We have a policy of settling the conversion of our Convertible Senior Notes using a combination settlement, which calls for settling the fixed dollar amount per $1,000 in principal amount in cash and settling in shares the excess conversion value, if any. Proceeds from the offering of the Convertible Senior Notes were allocated between “Debt” and “Additional paid-in capital.” The value assigned to the debt component was the estimated fair value, as of the issuance date, of a similar debt instrument without the conversion feature, and the difference between the proceeds for the Convertible Senior Notes and the amount reflected as a debt liability was recorded as “Additional paid-in capital.” As a result, at issuance the debt was recorded at a discount of $117.9 million reflecting that its coupon was below the market yield for a similar security without the conversion feature at issuance. The debt is subsequently accreted to its par value over its expected life, with the market rate of interest at issuance being reflected in the statements of operations. The effective interest rate on the Convertible Senior Notes on the issuance date was 12%.
On January 1, 2013, our Convertible Senior Notes became convertible again and will continue to be convertible until March 31, 2013, and may be convertible thereafter, if one or more of the conversion conditions specified in the indenture is satisfied during future measurement periods. This conversion right was triggered because our closing common stock price per share exceeded $10.77 for at least 20 trading days during the 30 consecutive trading day period ending on December 31, 2012.
On June 1 and December 1, 2012 and 2011, Hertz Holdings made semi-annual interest payments of approximately $12.5 million on the Convertible Senior Notes, respectively. Hertz Holdings made this payment with a combination of cash on hand and proceeds from the repayment of an inter‑company loan from Hertz, and dividends received Hertz Holdings subsidiaries.
In the future, if our cash on hand and proceeds from the repayment of inter‑company loans from Hertz is not sufficient to pay the semi-annual interest payment, we would need to receive a dividend, loan or advance from our subsidiaries. However, none of our subsidiaries are obligated to make funds available to us and certain of Hertz's credit facilities have requirements that must be met prior to it making dividends, loans or advances to us. In addition, Delaware law imposes requirements that may restrict Hertz's ability to make funds available to Hertz Holdings.
For a discussion of the debt obligations of the indirect subsidiaries of Hertz Holdings, see Note 5 to the Notes to the consolidated financial statements included in this Annual Report under the caption “Item 8—Financial Statements and Supplementary Data.”

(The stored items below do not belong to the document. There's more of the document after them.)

import Summits.RiemannHypothesis.RiemannHypothesis.Theses.WeilWindowFlow
import Literature.NumberTheory.LFunctions.WeilGroundState
import Literature.NumberTheory.LFunctions.WeilSemilocalCompactnessProofs

/-!
# Load-bearing floors of the `cut-dont-squeeze` stub set (crux `WeilWindowFlow.WindowLipschitz`)

Negative knowledge for the crux `Summit.RiemannHypothesis.RiemannHypothesis.Theses.WeilWindowFlow.WindowLipschitz`
(item stmt-RiemannHypothesis-1039), line `cut-dont-squeeze` (skeleton
`Cruxes/WindowLipschitz/Lines/cut-dont-squeeze.lean`, rev 4): the two stubs that carry a CONSTANT uniform on a
compact window range `[b₀, A]` — the sup bound (A) `stub_supBound` and the `L²` edge-mass law (B) (antecedent of
`stub_commutatorBound`, conclusion of the bridge `edgeMassLaw_of_pointwise`) — are FALSE when the floor `0 < b₀`
is removed (windows `a ∈ (0, 1]`), and their constants are quantitatively forced to blow up as `b₀ → 0⁺`:

* `one_le_sq_mul_of_ae_norm_le` — normalisation forces height: a ground state `u` of the window `a`
  (`∫ ‖u‖² = 1`, `u = 0` a.e. off `[−a, a]`) with `‖u‖ ≤ K` a.e. has `1 ≤ K² · 2a`;
* `supBound_constant_lower_bound` — hence every constant `K` of `stub_supBound` on `[b₀, A]` has `K² ≥ 1/(2b₀)`
  (ground states exist: `ConnesConsaniMoscovici2025_thm_3_6_holds.exists_isWeilGroundState`, PROVED in the tree);
* `supBound_false_without_floor` — `stub_supBound`'s conclusion with the floor `b₀ ≤ a` replaced by `0 < a`
  (window range `(0, 1]`, stated inline) is false;
* `edgeMass_eq_one_of_radius_eq_window` — at radius `r = a` the "edge layer" `{a − r < |x|}` is `{x ≠ 0}`, which carries
  the whole mass `1` of the ground state;
* `edgeMassLaw_constant_lower_bound` — hence every pair `(K, d₀)` of the edge-mass law on `[b₀, A]` with `b₀ ≤ d₀`
  has `log(1/b₀) ≤ K · b₀`, i.e. `K ≥ log(1/b₀)/b₀`;
* `edgeMassLaw_false_without_floor` — the edge-mass law with the floor removed (range `(0, 1]`, inline) is false.

So any proof of (A)/(B) must use `0 < b₀` (as the skeleton's docstrings say: through `ε(b₀)`), in line with the
disprover's crux-level `windowLipschitz_false_without_floor` / `lipschitzConstant_unbounded` (Disproof.lean,
refuter-cdisprove-stmt-RiemannHypothesis-1039-0).  refuter-drefute-stmt-RiemannHypothesis-1039-0, 2026-08-16.
-/

set_option linter.dupNamespace false

noncomputable section

open MeasureTheory Set Filter
open scoped Topology

namespace Summit.RiemannHypothesis.RiemannHypothesis.Theorems.CutDontSqueezeFloors

open Literature.NumberTheory.LFunctions

/-- **Normalisation forces height.** If `u` is a ground state of the window `a` and `‖u‖ ≤ K` a.e., then
`1 = ∫‖u‖² = ∫_{[−a,a]} ‖u‖² ≤ K² · 2a`. [folklore] -/
theorem one_le_sq_mul_of_ae_norm_le {a K : ℝ} {u : ℝ → ℂ} (hu : IsWeilGroundState a u)
    (hK : ∀ᵐ x : ℝ, ‖u x‖ ≤ K) : 1 ≤ K ^ 2 * (2 * a) := by
  have ha : 0 < a := hu.pos
  have h1 : ∫ x, ‖u x‖ ^ 2 = 1 := hu.integral_norm_sq
  have hind : ∀ᵐ x : ℝ, ‖u x‖ ^ 2 = (Icc (-a) a).indicator (fun x ↦ ‖u x‖ ^ 2) x := by
    filter_upwards [hu.ae_eq_zero_of_notMem] with x hx
    by_cases hm : x ∈ Icc (-a) a
    · simp [hm]
    · simp [hm, hx hm]
  have h2 : ∫ x, ‖u x‖ ^ 2 = ∫ x in Icc (-a) a, ‖u x‖ ^ 2 := by
    rw [integral_congr_ae hind, integral_indicator measurableSet_Icc]
  have hfin : volume (Icc (-a) a) < ⊤ := by
    rw [Real.volume_Icc]
    exact ENNReal.ofReal_lt_top
  have hbd : ∀ᵐ x : ℝ, x ∈ Icc (-a) a → ‖(‖u x‖ ^ 2 : ℝ)‖ ≤ K ^ 2 := by
    filter_upwards [hK] with x hx _
    rw [Real.norm_of_nonneg (by positivity)]
    exact pow_le_pow_left₀ (norm_nonneg _) hx 2
  have h3 := norm_setIntegral_le_of_norm_le_const_ae' hfin hbd
  have hvol : volume.real (Icc (-a) a) = 2 * a := by
    rw [Real.volume_real_Icc_of_le (by linarith)]
    ring
  calc (1 : ℝ) = ∫ x in Icc (-a) a, ‖u x‖ ^ 2 := by rw [← h2, h1]
    _ ≤ ‖∫ x in Icc (-a) a, ‖u x‖ ^ 2‖ := Real.le_norm_self _
    _ ≤ K ^ 2 * volume.real (Icc (-a) a) := h3
    _ = K ^ 2 * (2 * a) := by rw [hvol]

/-- **Tightness of the sup-bound constant.** Any constant `K` that bounds every ground state of every window
`a ∈ [b₀, A]` a.e. (the conclusion of `stub_supBound` at `(b₀, A)`) satisfies `1 ≤ K² · 2b₀`, i.e.
`K ≥ (2b₀)^{-1/2} → ∞` as `b₀ → 0⁺`. [folklore] -/
theorem supBound_constant_lower_bound {b₀ A K : ℝ} (hb₀ : 0 < b₀) (hA : b₀ ≤ A)
    (hK : ∀ (a : ℝ) (u : ℝ → ℂ), b₀ ≤ a → a ≤ A → IsWeilGroundState a u →
      ∀ᵐ x : ℝ, ‖u x‖ ≤ K) :
    1 ≤ K ^ 2 * (2 * b₀) := by
  obtain ⟨u, hu⟩ := ConnesConsaniMoscovici2025_thm_3_6_holds.exists_isWeilGroundState hb₀
  exact one_le_sq_mul_of_ae_norm_le hu (hK b₀ u le_rfl hA hu)

/-- **The floor `0 < b₀` is load-bearing for the sup bound (A):** no single constant bounds the ground states
of all windows `a ∈ (0, 1]` (at `a = 1/(4(K²+1))` the normalisation forces `‖u‖_∞ > K`). [folklore] -/
theorem supBound_false_without_floor :
    ¬ ∃ K : ℝ, ∀ (a : ℝ) (u : ℝ → ℂ), 0 < a → a ≤ 1 → IsWeilGroundState a u →
      ∀ᵐ x : ℝ, ‖u x‖ ≤ K := by
  rintro ⟨K, hK⟩
  have hK2 : 0 < K ^ 2 + 1 := by positivity
  set a : ℝ := 1 / (4 * (K ^ 2 + 1)) with ha_def
  have ha : 0 < a := by positivity
  have ha1 : a ≤ 1 := by
    rw [ha_def, div_le_one (by positivity)]
    nlinarith
  obtain ⟨u, hu⟩ := ConnesConsaniMoscovici2025_thm_3_6_holds.exists_isWeilGroundState ha
  have h := one_le_sq_mul_of_ae_norm_le hu (hK a u ha ha1 hu)
  have hlt : K ^ 2 * (2 * a) < 1 := by
    have e : K ^ 2 * (2 * a) = K ^ 2 / (2 * (K ^ 2 + 1)) := by
      rw [ha_def]
      field_simp
      ring
    rw [e, div_lt_one (by positivity)]
    nlinarith
  linarith

/-- **At radius `r = a` the edge layer carries the whole mass**: `{a − a < |x|} = {x ≠ 0}` is co-null, so
`∫_{a−a<|x|} ‖u‖² = ∫ ‖u‖² = 1` for a ground state `u`. [folklore] -/
theorem edgeMass_eq_one_of_radius_eq_window {a : ℝ} {u : ℝ → ℂ} (hu : IsWeilGroundState a u) :
    ∫ x in {x : ℝ | a - a < |x|}, ‖u x‖ ^ 2 = 1 := by
  have hset : {x : ℝ | a - a < |x|} = {(0 : ℝ)}ᶜ := by
    ext x
    simp [sub_self, abs_pos]
  rw [hset, restrict_compl_singleton, hu.integral_norm_sq]

/-- **Tightness of the edge-mass constant.** If `(K, d₀)` realise the `L²` edge-mass law on `[b₀, A]`
(the antecedent (B) of `stub_commutatorBound`) and `b₀ ≤ d₀`, then `log(1/b₀) ≤ K · b₀` (take `a = r = b₀`):
the constant `K(b₀, A) ≥ log(1/b₀)/b₀ → ∞` as `b₀ → 0⁺`. [folklore] -/
theorem edgeMassLaw_constant_lower_bound {b₀ A K d₀ : ℝ} (hb₀ : 0 < b₀) (hA : b₀ ≤ A) (hd : b₀ ≤ d₀)
    (hd₀1 : d₀ < 1)
    (hK : ∀ (a r : ℝ) (u : ℝ → ℂ), b₀ ≤ a → a ≤ A → IsWeilGroundState a u → 0 < r → r ≤ d₀ →
      ∫ x in {x : ℝ | a - r < |x|}, ‖u x‖ ^ 2 ≤ K * r / Real.log (1 / r)) :
    Real.log (1 / b₀) ≤ K * b₀ := by
  obtain ⟨u, hu⟩ := ConnesConsaniMoscovici2025_thm_3_6_holds.exists_isWeilGroundState hb₀
  have h := hK b₀ b₀ u le_rfl hA hu hb₀ hd
  rw [edgeMass_eq_one_of_radius_eq_window hu] at h
  have hlog : 0 < Real.log (1 / b₀) := by
    apply Real.log_pos
    rw [lt_div_iff₀ hb₀, one_mul]
    exact lt_of_le_of_lt hd hd₀1
  rwa [le_div_iff₀ hlog, one_mul] at h

/-- **The floor `0 < b₀` is load-bearing for the edge-mass law (B):** on the window range `(0, 1]` no pair
`(K, d₀)` works — at `a = r = min d₀ (min (1/2) (1/(4(|K|+1))))` the layer carries mass `1` while
`K r / log(1/r) < 1/2`. [folklore] -/
theorem edgeMassLaw_false_without_floor :
    ¬ ∃ K d₀ : ℝ, 0 < d₀ ∧ d₀ < 1 ∧
      ∀ (a r : ℝ) (u : ℝ → ℂ), 0 < a → a ≤ 1 → IsWeilGroundState a u → 0 < r → r ≤ d₀ →
        ∫ x in {x : ℝ | a - r < |x|}, ‖u x‖ ^ 2 ≤ K * r / Real.log (1 / r) := by
  rintro ⟨K, d₀, hd₀, hd₀1, hK⟩
  have hK1 : 0 < |K| + 1 := by positivity
  set a : ℝ := min d₀ (min (1 / 2) (1 / (4 * (|K| + 1)))) with ha_def
  have ha : 0 < a := lt_min hd₀ (lt_min (by norm_num) (by positivity))
  have had : a ≤ d₀ := min_le_left _ _
  have ha2 : a ≤ 1 / 2 := (min_le_right _ _).trans (min_le_left _ _)
  have haK : a ≤ 1 / (4 * (|K| + 1)) := (min_le_right _ _).trans (min_le_right _ _)
  have ha1 : a ≤ 1 := by linarith
  obtain ⟨u, hu⟩ := ConnesConsaniMoscovici2025_thm_3_6_holds.exists_isWeilGroundState ha
  have h := hK a a u ha ha1 hu ha had
  rw [edgeMass_eq_one_of_radius_eq_window hu] at h
  -- `log(1/a) ≥ log 2 > 1/2`
  have hlog : 1 / 2 < Real.log (1 / a) := by
    have h2 : (2 : ℝ) ≤ 1 / a := by
      rw [le_div_iff₀ ha]
      linarith
    have hlog2 : (1 : ℝ) / 2 < Real.log 2 := by
      have := Real.log_two_gt_d9
      linarith
    exact lt_of_lt_of_le hlog2 (Real.log_le_log (by norm_num) h2)
  have hlogpos : 0 < Real.log (1 / a) := by linarith
  -- `K a ≤ |K| a ≤ 1/4`
  have hKa : K * a ≤ 1 / 4 := by
    calc K * a ≤ |K| * a := mul_le_mul_of_nonneg_right (le_abs_self K) ha.le
      _ ≤ |K| * (1 / (4 * (|K| + 1))) := mul_le_mul_of_nonneg_left haK (abs_nonneg K)
      _ = (|K| / (|K| + 1)) * (1 / 4) := by
          field_simp
      _ ≤ 1 * (1 / 4) := by
          apply mul_le_mul_of_nonneg_right _ (by norm_num)
          rw [div_le_one hK1]
          linarith
      _ = 1 / 4 := one_mul _
  have hlt : K * a / Real.log (1 / a) < 1 := by
    rw [div_lt_one hlogpos]
    linarith
  linarith

end Summit.RiemannHypothesis.RiemannHypothesis.Theorems.CutDontSqueezeFloors

end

Commitments and Contingencies
Hertz Holdings has no direct commitments and contingencies, but its indirect subsidiaries do. For a discussion of the commitments and contingencies of the indirect subsidiaries of Hertz Holdings, see Notes 10 and 12 to the Notes to the consolidated financial statements included in this Annual Report under the caption “Item 8—Financial Statements and Supplementary Data.”
Dividends
During 2012 and 2011, Hertz Holdings received approximately $25 million and $23 million, respectively, of cash dividends from its subsidiaries, primarily for interest payments on the Convertible Senior Notes.